Accurate Detection of Esophageal Squamous Cell Carcinoma (ESCC) Using Machine Learning with Methylated DNA Biomarkers

Esophageal cancer, with 544,076 deaths in 2020,1 includes esophageal adenocarcinoma and esophageal squamous cell carcinoma (ESCC). ESCC comprises 90% of esophageal cancers globally. The 5-year survival rate remains poor (15%–25% worldwide) because patients usually present with late disease.2 Although ESCC can be diagnosed by means of esophagogastroduodenoscopy (EGD) with biopsy, EGD is not widely available in low-income countries.2 Inexpensive, safe, accessible diagnostic alternatives will likely improve diagnosis and outcome.

DNA methylation often silences gene expression, inducing loss-of-function of tumor suppressor genes. Hypermethylation occurs at high levels and frequencies in ESCC. However, these potential biomarkers have not been tested extensively in minimally invasively–obtained cytologic samples from patients with ESCC, where they could increase detection of ESCC.
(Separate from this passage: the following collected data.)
import Literature.IUT.HodgeArakelov.FlSymmetryNonVacuity
import Literature.IUT.HodgeArakelov.ThetaQuotientDataNonVacuity
import Literature.IUT.HodgeTheaters.DiscreteProfiniteCompletionsProofs
import HarnessLib

/-!
# [IUTchII] Rmk 1.1.1 (iv) at the [EtTh] model: `Π_M|_{(l·Δ_Θ)(M)}` IS ABELIAN — the first structural clause of
# `FlSymmetry.nonempty_iff` DISCHARGED for the model theta quotient

S. Mochizuki, *Inter-universal Teichmüller theory II*, §1, Remark 1.1.1 (iv), kurims manuscript (Dec. 2020)
p. 23: "the abelian profinite group `Π_μ(M) ⋊ (l·Δ_Θ)(M)`" (`= Π_M|_{(l·Δ_Θ)(M)}`)
[cite: Mochizuki2012, Rmk 1.1.1 (iv) p.23] [claim: Mochizuki2012, status: disputed].

PROOF-ONLY file (abc-iut cell, wave-5 prover abc-iut-w5-d219 gen 2; continuation of the NV-L6 row «FlSymmetry»,
`FlSymmetryNonVacuity.lean` p419429). No `def`/`instance`/`structure`.

`FlSymmetry.nonempty_iff` (p419429) reduces the inhabitation of the Rmk 1.1.1 (iv) record `FlSymmetry Sec` over
`(R, T, W, Sec)` to three structural clauses; the first — «`Π_M|_{(l·Δ_Θ)(M)}` (the subquotient
`T.envAtTheta.carrier`) is abelian» — depends on `(R, T)` only. abc-iut-w4-d030's `ThetaQuotientDataNonVacuity.lean`
(p419484/p419913) constructs the GENUINE theta-quotient data over the Def. 1.1 (i) output `F.reconstruction e` of every
[EtTh] model frame (`F : ModelFrame S R`, `e : Π_M ≃ Π^tp_{Y̲̲}[μ_N]`), with `thetaSection := e⁻¹(s^alg(thetaKer))`.
This file PROVES the abelian clause for every such `T`:

* `ModelFrame.commutator_mem_thetaKer` — commutators of `l·Δ_Θ` (its inverse image in `Π^tp_X`) lie in
  `thetaKer`, because `(l·Δ_Θ)/thetaKer ≅ Ẑ` (frame field `int_iso_ZHat`) is commutative
  (`Literature.IUT.HodgeTheaters.ZHat.mul_comm`);
* `ModelFrame.env_commutator_eq_algSection` — inside `Π^tp_{Y̲̲}[μ_N] = μ_N ⋊_{χ∘aug} Π^tp_{Y̲̲}`, for `x, y`
  lying over `l·Δ_Θ ⊆ Δ = Ker(aug)` the cyclotomic character acts trivially, so
  `[x, y] = s^alg([x̄, ȳ])` with `[x̄, ȳ] ∈ thetaKer` (`μ_N` commutative);
* `ModelFrame.envAtTheta_mul_comm` — hence, for every `T : ThetaQuotientData (F.reconstruction e)` whose theta
  section is the model one, `T.envAtTheta.carrier` is COMMUTATIVE;
* `ModelFrame.exists_thetaQuotientData_model_comm` — the `∃`-form of w4-d030's witness with the abelian clause
  appended; `EtaleLevels.exists_thetaQuotientData_model_comm` at every level of the natural system of `X̲̲_K`;
* `ModelFrame.flSymmetry_nonempty_of_coreTower` — consequently, at the model `T`, `FlSymmetry Sec` is inhabited
  for every core tower `W` and two-sections datum `Sec` as soon as the two `W`-clauses hold
  (`Δ_X(M) ⊴ Δ_C(M)`, `Δ_C(M)/Δ_X(M) ≅ 𝔽_l^{⋊±}`): the remaining obligations of the FlSymmetry row sit on the
  CoreTower row alone.

HONEST FRAMING: kernel facts about the cell's own model objects ([EtTh] interface `RigidData` + B8 frames); nothing
of [IUTchII] is asserted; no side taken on [IUTchIII] Cor. 3.12; typed ≠ discharged.
-/

namespace Literature.IUT.HodgeArakelov

open Literature.AnabelianGeometry.EtaleTheta

universe u

noncomputable section

namespace ModelFrame

open ModelCyclotomes

variable {S : ThetaSetting.{u}} {l : ℕ} {R : RigidData.{u} S.N l}

/-- **Commutators of `l·Δ_Θ` lie in `thetaKer`**: `(l·Δ_Θ)/thetaKer ≅ Ẑ` (the frame's `int_iso_ZHat`) is
commutative. [cite: MochizukiEtTh2009, §1 p.12] -/
theorem commutator_mem_thetaKer (F : ModelFrame S R) {g h : R.PiX} (hg : g ∈ R.lDeltaTheta)
    (hh : h ∈ R.lDeltaTheta) : g * h * g⁻¹ * h⁻¹ ∈ R.thetaKer := by
  obtain ⟨ι⟩ := F.int_iso_ZHat
  have hcomm : ∀ a b : lDeltaQuot R, a * b = b * a := fun a b =>
    ι.injective (by rw [map_mul, map_mul]; exact Literature.IUT.HodgeTheaters.ZHat.mul_comm _ _)
  have h1 : ((QuotientGroup.mk (⟨g, hg⟩ * ⟨h, hh⟩ * ⟨g, hg⟩⁻¹ * ⟨h, hh⟩⁻¹ : ↥R.lDeltaTheta)) :
      lDeltaQuot R) = 1 := by
    rw [QuotientGroup.mk_mul, QuotientGroup.mk_mul, QuotientGroup.mk_mul, QuotientGroup.mk_inv,
      QuotientGroup.mk_inv, hcomm (QuotientGroup.mk ⟨g, hg⟩) (QuotientGroup.mk ⟨h, hh⟩)]
    group
  rw [QuotientGroup.eq_one_iff, Subgroup.mem_subgroupOf] at h1
  exact h1

/-- On `Π^tp_{Y̲̲}`-elements lying in `Δ = Ker(aug)` the cyclotomic character `χ ∘ aug` is trivial.
[cite: MochizukiEtTh2009, Def 2.13 p.47] -/
theorem chi_augY_eq_one_of_mem_ker {y : ↥R.PiY} (hy : (y : R.PiX) ∈ R.aug.ker) :
    (R.chi.comp R.augY) y = 1 := by
  rw [MonoidHom.mem_ker] at hy
  change R.chi (R.aug (y : R.PiX)) = 1
  rw [hy, map_one]

/-- **Commutators in `Π^tp_{Y̲̲}[μ_N] = μ_N ⋊ Π^tp_{Y̲̲}` over `l·Δ_Θ`**: for `x, y` with `x̄, ȳ ∈ l·Δ_Θ` (`⊆ Δ`, so the
character acts trivially and the `μ_N`-components cancel, `μ_N` being commutative), the commutator is the algebraic
section of `[x̄, ȳ]`. [cite: MochizukiEtTh2009, Def 2.13 p.47] -/
theorem env_commutator_eq_algSection (x y : R.env) (hx : ((x.right : ↥R.PiY) : R.PiX) ∈ R.lDeltaTheta)
    (hy : ((y.right : ↥R.PiY) : R.PiX) ∈ R.lDeltaTheta) :
    x * y * x⁻¹ * y⁻¹ =
      CycEnvelope.algSection R.augY R.chi (x.right * y.right * x.right⁻¹ * y.right⁻¹) := by
  -- every `Π^tp_{Y̲̲}`-component met below lies in `Δ = Ker(aug)`
  have hxk : ((x.right : ↥R.PiY) : R.PiX) ∈ R.aug.ker := (R.lDeltaTheta_le hx).2
  have hyk : ((y.right : ↥R.PiY) : R.PiX) ∈ R.aug.ker := (R.lDeltaTheta_le hy).2
  have hK : ∀ z : ↥R.PiY, (z : R.PiX) ∈ R.aug.ker → (R.chi.comp R.augY) z = 1 :=
    fun z hz => chi_augY_eq_one_of_mem_ker hz
  have e1 : (R.chi.comp R.augY) x.right = 1 := hK _ hxk
  have e2 : (R.chi.comp R.augY) y.right = 1 := hK _ hyk
  have e3 : (R.chi.comp R.augY) x.right⁻¹ = 1 := by rw [map_inv, e1, inv_one]
  have e4 : (R.chi.comp R.augY) y.right⁻¹ = 1 := by rw [map_inv, e2, inv_one]
  have e5 : (R.chi.comp R.augY) (x.right * y.right) = 1 := by rw [map_mul, e1, e2, mul_one]
  have e6 : (R.chi.comp R.augY) (x.right * y.right * x.right⁻¹) = 1 := by rw [map_mul, e5, e3, mul_one]
  apply SemidirectProduct.ext
  · simp only [SemidirectProduct.mul_left, SemidirectProduct.mul_right, SemidirectProduct.inv_left,
      SemidirectProduct.inv_right, e3, e4, e5, e6, e1, MulAut.one_apply, SemidirectProduct.left_inr]
    rw [mul_right_comm x.left y.left x.left⁻¹, mul_inv_cancel, one_mul, mul_inv_cancel]
  · simp only [SemidirectProduct.mul_right, SemidirectProduct.inv_right, SemidirectProduct.right_inr]

/-- **`Π_M|_{(l·Δ_Θ)(M)}` is abelian at the model** ([IUTchII] Rmk 1.1.1 (iv) p. 23 «the abelian profinite group
`Π_μ(M) ⋊ (l·Δ_Θ)(M)`»): for every [EtTh] model frame `F`, identification `e : Π_M ≃ Π^tp_{Y̲̲}[μ_N]`, and every
theta-quotient datum `T` over `F.reconstruction e` whose theta section is the model one
`e⁻¹(s^alg(thetaKer))` (abc-iut-w4-d030's witness), the subquotient `T.envAtTheta.carrier` is commutative.
[cite: Mochizuki2012, Rmk 1.1.1 (iv) p.23] -/
theorem envAtTheta_mul_comm (F : ModelFrame S R) {M : MonoThetaEnv S} (e : M.Pi ≃ₜ* R.env)
    (T : ThetaQuotientData (F.reconstruction e))
    (hT : T.thetaSection =
      ((R.thetaKer.subgroupOf R.PiY).map (CycEnvelope.algSection R.augY R.chi)).comap e.toMulEquiv.toMonoidHom)
    (a b : T.envAtTheta.carrier) : a * b = b * a := by
  -- commutators of the top subgroup lie in the theta section
  have key : ∀ u v : M.Pi, u ∈ T.envAtTheta.top → v ∈ T.envAtTheta.top → u * v * u⁻¹ * v⁻¹ ∈ T.thetaSection := by
    intro u v hu hv
    have hu' : (((e u).right : ↥R.PiY) : R.PiX) ∈ R.lDeltaTheta := hu
    have hv' : (((e v).right : ↥R.PiY) : R.PiX) ∈ R.lDeltaTheta := hv
    rw [hT, Subgroup.mem_comap]
    change e (u * v * u⁻¹ * v⁻¹) ∈ _
    rw [map_mul, map_mul, map_mul, map_inv, map_inv, env_commutator_eq_algSection (e u) (e v) hu' hv']
    refine Subgroup.mem_map.2 ⟨(e u).right * (e v).right * (e u).right⁻¹ * (e v).right⁻¹, ?_, rfl⟩
    rw [Subgroup.mem_subgroupOf]
    push_cast
    exact commutator_mem_thetaKer F hu' hv'
  induction a using QuotientGroup.induction_on with
  | H u =>
    induction b using QuotientGroup.induction_on with
    | H v =>
      rw [← QuotientGroup.mk_mul, ← QuotientGroup.mk_mul, QuotientGroup.eq, Subgroup.mem_subgroupOf]
      change _ ∈ T.thetaSection
      have h := key (v : M.Pi)⁻¹ (u : M.Pi)⁻¹ (inv_mem v.2) (inv_mem u.2)
      simp only [inv_inv] at h
      simpa [mul_assoc] using h

/-- **w4-d030's model witness WITH the abelian clause**: over every frame there is a theta-quotient datum with the
model defining equations, `Π_μ(M) ∩ s^Θ|_{Ker} = 1`, and ABELIAN `Π_M|_{(l·Δ_Θ)(M)}`.
[cite: Mochizuki2012, Rmk 1.1.1 (ii) p.22; (iv) p.23] -/
theorem exists_thetaQuotientData_model_comm (F : ModelFrame S R) {M : MonoThetaEnv S} (e : M.Pi ≃ₜ* R.env) :
    ∃ T : ThetaQuotientData (F.reconstruction e),
      T.kerTheta = R.thetaKer.subgroupOf R.PiY ∧
      T.thetaSection =
        ((R.thetaKer.subgroupOf R.PiY).map (CycEnvelope.algSection R.augY R.chi)).comap e.toMulEquiv.toMonoidHom ∧
      (F.reconstruction e).extCyc ⊓ T.thetaSection = ⊥ ∧
      ∀ a b : T.envAtTheta.carrier, a * b = b * a := by
  obtain ⟨T, h1, h2, h3⟩ := exists_thetaQuotientData_model F e
  exact ⟨T, h1, h2, h3, envAtTheta_mul_comm F e T h2⟩

/-- **`FlSymmetry` at the model: only the CoreTower clauses remain.** For the model theta-quotient datum `T` (theta
section `e⁻¹(s^alg(thetaKer))`), every core tower `W` over `F.reconstruction e` with `Δ_X(M) ⊴ Δ_C(M)` and
`Δ_C(M)/Δ_X(M) ≅ 𝔽_l^{⋊±}`, and every two-sections datum `Sec : TwoSections T W`, the Rmk 1.1.1 (iv) record
`FlSymmetry Sec` is inhabited (`FlSymmetry.nonempty_of` with the abelian clause discharged here; degenerate action
data as labelled there). [cite: Mochizuki2012, Rmk 1.1.1 (iv) pp.23-24] -/
theorem flSymmetry_nonempty_of_coreTower (F : ModelFrame S R) {M : MonoThetaEnv S} (e : M.Pi ≃ₜ* R.env)
    (T : ThetaQuotientData (F.reconstruction e))
    (hT : T.thetaSection =
      ((R.thetaKer.subgroupOf R.PiY).map (CycEnvelope.algSection R.augY R.chi)).comap e.toMulEquiv.toMonoidHom)
    (W : CoreTower (F.reconstruction e)) (Sec : TwoSections T W)
    (hN : (W.DeltaXplain.subgroupOf W.DeltaC).Normal)
    (hq : Nonempty (W.DeltaC ⧸ W.DeltaXplain.subgroupOf W.DeltaC ≃* Literature.IUT.HodgeTheaters.FlPM S.l)) :
    Nonempty (FlSymmetry Sec) :=
  FlSymmetry.nonempty_of Sec (envAtTheta_mul_comm F e T hT) hN hq

end ModelFrame

/-! ### At every level of the natural system of `X̲̲_K` (B8 part 5c) -/

namespace EtaleLevels

open Literature.AnabelianGeometry.SemiGraphs
open scoped Literature.AnabelianGeometry.EtaleTheta

variable {p : ℕ} [Fact p.Prime] {D : Literature.AnabelianGeometry.EtaleTheta.ThetaSetting p}
  {E : D.EtaleThetaData} {l : ℕ} (C : E.DoubleUnderline l) (hC : D.Compat) (hS : D.Sec2Hyps)
  (hl : l.Prime) (hp2 : p ≠ 2) (hpl : p ≠ l) (hζ : ∃ ζ : D.K, IsPrimitiveRoot ζ (4 * l))
  (mods : ∀ M : ℕ+, D.CyclotomeMod l M)
  (f : contCocycles D.toTheta D.DeltaTheta C.GtpYdduu) (hf : f ∈ C.rootCocycles hC)
  (h15 : Literature.AnabelianGeometry.EtaleTheta.ThetaSetting.Prop15iii E hC) (L : C.CuspLabels)
  (hZ : ∀ M : ℕ+, Nonempty (ModelCyclotomes.lDeltaQuot (C.rigidData (mods M) hC hS h15 L) ≃*
    Literature.IUT.HodgeTheaters.ZHat))

/-- **At every level `M` of the natural system of `X̲̲_K`**: the Def. 1.1 (i) output of the model mono-theta
environment `𝕄_M` carries theta-quotient data (abc-iut-w4-d030) whose subquotient `Π_M|_{(l·Δ_Θ)(M)}` is ABELIAN.
[cite: Mochizuki2012, Rmk 1.1.1 (iv) p.23] -/
theorem exists_thetaQuotientData_model_comm (M : ℕ+) :
    ∃ T : ThetaQuotientData (modelRecon C hC hS hl hp2 hpl hζ mods f hf h15 L hZ M),
      (modelRecon C hC hS hl hp2 hpl hζ mods f hf h15 L hZ M).extCyc ⊓ T.thetaSection = ⊥ ∧
      ∀ a b : T.envAtTheta.carrier, a * b = b * a := by
  unfold modelRecon
  obtain ⟨T, -, -, h3, h4⟩ := ModelFrame.exists_thetaQuotientData_model_comm
    (M := (modelFamily C hC hS hl hp2 hpl hζ mods f hf).modelEnv M)
    (modelFrame C hC hS hl hp2 hpl hζ mods f hf h15 L hZ M) (ContinuousMulEquiv.refl _)
  exact ⟨T, h3, h4⟩

end EtaleLevels

end

end Literature.IUT.HodgeArakelov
Less invasive, nonendoscopic sampling techniques have examined Barrett’s esophagus, a precursor of esophageal adenocarcinoma.3, 4, 5, 6 A recent article described samples of mostly squamous esophageal dysplasia obtained via endoscopic biopsy, brushings, or older balloons in Iran and China.7 A study by Middleton et al8 was the first to use a sponge-based approach to screen for ESCC in Tanzania. Our approach uses quantitative methylation-specific polymerase chain reaction instead of histology, which requires pathologists to interpret findings of paraffin-embedded cell clots. Our study combines sponge-based sampling with a predictive biomarker panel to develop an accessible ESCC screening method in low-income countries, where EGD is not widely available. We used epigenetic changes (DNA methylation levels) as a basis for this strategy.

To discover and select epigenetic biomarkers, we first searched PubMed and The Cancer Genome Atlas for ESCC markers described previously (Supplementary Figure 1A). We then selected CpG sites using minimum and maximum β-value (percent methylation) thresholds: high methylation levels in ESCC, but low levels in all types of normal tissues. Markers emerging from this step were tested in fully methylated DNA, unmethylated DNA, and finally paired normal–tumor tissues. Markers passing these steps were used to construct a multivariable model on a training set composed of EsophaCap sponge samples. Finally, this model was applied to a separate independent test set.